Aos 45 minutos, já caminhando para os 46, um chute alto levou a bola para a área. Rensenbrink – “De Slangeman”, o homem-cobra, apelidado assim pela magreza e pela habilidade nos movimentos – chegou pela esquerda, indo dividir a bola com Fillol e um zagueiro. Aí, o camisa 12 laranja foi o primeiro a colocar o pé. Parecia uma jogada sem perigo. Tempos depois, o próprio atacante afirmou: “Aquilo não era uma chance propriamente dita. Foi até engraçado eu ter mandado a bola na trave”.

Pois é: o pé de Rensenbrink mandou a esférica na trave direita de Fillol. Se tivesse entrado, seria praticamente o gol a levar a Holanda ao panteão dos campeões mundiais. Para o escritor inglês David Winner – autor do seminal “Brilliant Orange” (2000), livro a traçar relações entre o futebol e a cultura holandeses -, o gol que faria Rensenbrink virar um dos nomes mais conhecidos da história do país. Mas o que até hoje ecoa nos ouvidos de quem viu aquele jogo é o do narrador Theo Reitsma, da NOS, emissora pública holandesa: “Rensenbrink! Tegen de paal!” (“Rensenbrink! Na trave!”).

O gol da virada não veio. Imediatamente depois, Sergio Gonella apitou o final do tempo regulamentar. A Argentina pôde usar a pausa rumo à prorrogação para recobrar o ânimo e a calma perdidos momentaneamente após o empate holandês. Antes do fim da primeira parte do tempo extra, Kempes também encarou uma dividida, após driblar Jongbloed, mas conseguiu superá-la e acertou o que devia: o gol. A partir dali, a Holanda já sabia: a Copa estava perdida. O gol de Daniel Bertoni, sacramentando o primeiro título mundial argentino, só confirmou isso.

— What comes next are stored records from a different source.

import Literature.IUT.HodgeArakelov.CohomologySystemOfContH1
import Literature.AnabelianGeometry.EtaleTheta.KummerContH1Divisible

/-!
# Divisibility of Kummer classes IN THE LIMIT `lim_K H¹(H ⊓ K, A')` ([IUTchII] Prop. 1.4 / 2.2 (ii) shape)

Proof-only companion (abc-iut cell, seat abc-iut-w5-d125 gen 2, layer L6; 0 definitions, no named facts)
of abc-iut-L6-t1's `CohomologySystemOfContH1.lean` (the genuine limit `h1Lim φ A' H ⊥ = lim_K H¹(H ⊓ K, A')`
over the finite-index OPEN `K ≤ Π`, `h1Of`, `fmod`, `toLim`; [cite: Mochizuki2012, Prop 1.4 p.27] "`J` ranges
over the finite index open subgroups of `Π`") and of L2's `KummerContH1Divisible.lean` (`κ(a)|_{H'} =
κ(x_N)^N` on any `H'` fixing the `N`-th root `x_N`, [cite: NeukirchSchmidtWingberg2008, I §5]).

WHAT IS PROVED (the mechanism behind the DIVISIBILITY of theta classes in
`lim_J H¹(Π_Ÿ(Π)|_J, (l·Δ_Θ)(Π))`, input `hdiv` of the [IUTchII] Prop. 2.2 (ii) "respectively" clause at the
model — consumer abc-iut-w4-d010; here for an ARBITRARY compatible root system `x` of an element `a` of a
`Π`-group `A` with open stabilisers and ANY change of coefficient cyclotome `c : Λ(A) → A'`, no divisibility
of `A` assumed):
* `h1Of_kummerContClass_eq_nsmul` — for indices `i ≤ j` (`K_j ⊆ K_i`) with `H ⊓ K_j` fixing `x_N`: the image
  in the limit of the level-`K_i` Kummer class of `a` is `N •` the image of the level-`K_j` Kummer class of
  `x_N` (shifted root system);
* `exists_nsmul_eq_h1Of_kummerContClass` — hence that image is `N`-DIVISIBLE in the limit as soon as SOME
  finite-index open `K ⊆ K_i` has `H ⊓ K` fixing `x_N` (this finite-index open level is the one genuine
  input: in a tempered group an open stabiliser need not have finite index);
* `exists_nsmul_eq_toLim_kummerContClass` — the same for a class given at a finite-index open level `J`
  through `H1 J ≅ H¹(H ⊓ J, A')` and `toLim J` (the form in which theta classes `θ(Π) ⊆ H¹(Π_Ÿ(Π), ·) = H1 ⊤`
  are pushed into the limit).
Claim key of the ambient interface `Mochizuki2012` (D-0012, disputed); the content is classical Kummer theory;
nothing here bears on [IUTchIII] Cor. 3.12; typed ≠ proved elsewhere, here everything is proved.
-/

namespace Literature.IUT.HodgeArakelov

open Literature.AnabelianGeometry.EtaleTheta CohomologySystemOfContH1

universe u

noncomputable section

namespace CohomologySystemOfContH1

variable {P : TopGroup.{u}} {G' : Type u} [Group G'] [TopologicalSpace G'] [IsTopologicalGroup G']
  (φ : P →* G') (A' : Subgroup G') [A'.Normal] [IsMulCommutative A'] (H : Subgroup P)
  {A : Type*} [CommGroup A] [MulDistribMulAction P A] [TopologicalSpace A]
  (c : CyclotomeCoefficients φ A' A) (hA : ∀ b : A, IsOpen (MulAction.stabilizer P b : Set P))
  {a : A}

/-- **Level change multiplies by `N`.** For indices `i ≤ j` over `⊥` (i.e. `K_j ⊆ K_i`) such that `H ⊓ K_j`
fixes the `N`-th root `x_N`: in `lim_K H¹(H ⊓ K, A')` the level-`K_i` Kummer class of `a` equals `N •` the
level-`K_j` Kummer class of `x_N` (computed with the shifted root system `y_n = x_{nN}`).
[cite: NeukirchSchmidtWingberg2008, I §5] -/
theorem h1Of_kummerContClass_eq_nsmul (x : RootSystem a) (N : ℕ+) {i j : Idx (P := P) ⊥} (hij : i ≤ j)
    (hai : a ∈ MulAction.fixedPoints ↥(H ⊓ i.K) A) (hNj : x.root N ∈ MulAction.fixedPoints ↥(H ⊓ j.K) A) :
    ∃ y : RootSystem (x.root N), (∀ n : ℕ+, y.root n = x.root (n * N)) ∧
      h1Of φ A' H ⊥ i (Additive.ofMul (c.kummerContClass (H ⊓ i.K) x hai fun _ => hA _)) =
        (N : ℕ) • h1Of φ A' H ⊥ j (Additive.ofMul (c.kummerContClass (H ⊓ j.K) y hNj fun _ => hA _)) := by
  obtain ⟨y, hy, h⟩ :=
    c.exists_res_kummerContClass_eq_pow hA (inf_le_inf_left H (Idx.le_iff.mp hij)) x N hai hNj
  refine ⟨y, hy, ?_⟩
  rw [← h1Of_fmod φ A' H ⊥ hij, ← map_nsmul]
  -- `fmod i j (ofMul κ_x) = ofMul (res κ_x) = ofMul (κ_y ^ N) = N • ofMul κ_y`, i.e. `h` read additively
  exact congrArg (h1Of φ A' H ⊥ j) (congrArg Additive.ofMul h)

/-- **Divisibility in the limit.** If some finite-index OPEN `K ⊆ K_i` has `H ⊓ K` fixing the `N`-th root
`x_N`, then the image in `lim_K H¹(H ⊓ K, A')` of the level-`K_i` Kummer class of `a` is `N`-divisible.
[cite: Mochizuki2012, Prop 1.4 p.27] -/
theorem exists_nsmul_eq_h1Of_kummerContClass (x : RootSystem a) (N : ℕ+) (i : Idx (P := P) ⊥)
    (hai : a ∈ MulAction.fixedPoints ↥(H ⊓ i.K) A) (K : Subgroup P) (hK : K.FiniteIndex)
    (hKo : IsOpen (K : Set P)) (hKi : K ≤ i.K) (hNK : x.root N ∈ MulAction.fixedPoints ↥(H ⊓ K) A) :
    ∃ z : h1Lim φ A' H ⊥,
      (N : ℕ) • z = h1Of φ A' H ⊥ i (Additive.ofMul (c.kummerContClass (H ⊓ i.K) x hai fun _ => hA _)) := by
  let j : Idx (P := P) ⊥ := OrderDual.toDual ⟨K, hK, hKo, bot_le⟩
  have hij : i ≤ j := Idx.le_iff.mpr hKi
  obtain ⟨y, -, h⟩ := h1Of_kummerContClass_eq_nsmul φ A' H c hA x N hij hai hNK
  exact ⟨_, h.symm⟩

/-- **Divisibility in the limit, for a class given at a finite-index open level `J`** (e.g. `J = ⊤`:
"`θ(Π) ⊆ H¹(Π_Ÿ(Π), ·)`" pushed into "`lim_J H¹(Π_Ÿ(Π)|_J, ·)`" by `toLim`): if some finite-index open `K ⊆ J`
has `H ⊓ K` fixing `x_N`, then `toLim J` of the Kummer class of `a` in `H¹(H ⊓ J, A') ≅ H1 J` is `N`-divisible
in the limit. [cite: Mochizuki2012, Prop 1.4 p.27] -/
theorem exists_nsmul_eq_toLim_kummerContClass (x : RootSystem a) (N : ℕ+) (J : Subgroup P)
    (hJ : J.FiniteIndex) (hJo : IsOpen (J : Set P)) (haJ : a ∈ MulAction.fixedPoints ↥(H ⊓ J) A)
    (K : Subgroup P) (hK : K.FiniteIndex) (hKo : IsOpen (K : Set P)) (hKJ : K ≤ J)
    (hNK : x.root N ∈ MulAction.fixedPoints ↥(H ⊓ K) A) :
    ∃ z : h1Lim φ A' H ⊥,
      (N : ℕ) • z = (cohomologySystemOfContH1 φ A' H).toLim J
        ((h1EquivOfFiniteIndexOpen φ A' H J hJ hJo).symm
          (Additive.ofMul (c.kummerContClass (H ⊓ J) x haJ fun _ => hA _))) := by
  rw [toLim_h1Equiv_symm]
  exact exists_nsmul_eq_h1Of_kummerContClass φ A' H c hA x N ((Idx.self J hJ hJo).incl bot_le) haJ K hK
    hKo hKJ hNK

end CohomologySystemOfContH1

end

end Literature.IUT.HodgeArakelov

E uma Copa que poderia ter refletido uma admirável reação holandesa às adversidades – a saída precoce de Cruyff, a deserção inesperada de Van Hanegem, as atuações decepcionantes da primeira fase – resultou num vice-campeonato mundial pouco lembrado, 40 anos depois. Talvez até “comemorado” pelos holandeses, que pensam no que poderia acontecer em uma Argentina incendiária, caso não fosse ela a campeã mundial. Ficou apenas a memória do “futebol numa guerra suja”, como foi batizado um livro sobre a campanha holandesa naquela Copa. E talvez por isso, por esse anticlímax tão bem simbolizado por aquela bola de Rensenbrink na trave, a Copa de 1978 virou apêndice da de 1974. Mesmo que o final igual tenha sido alcançado de modo diferente.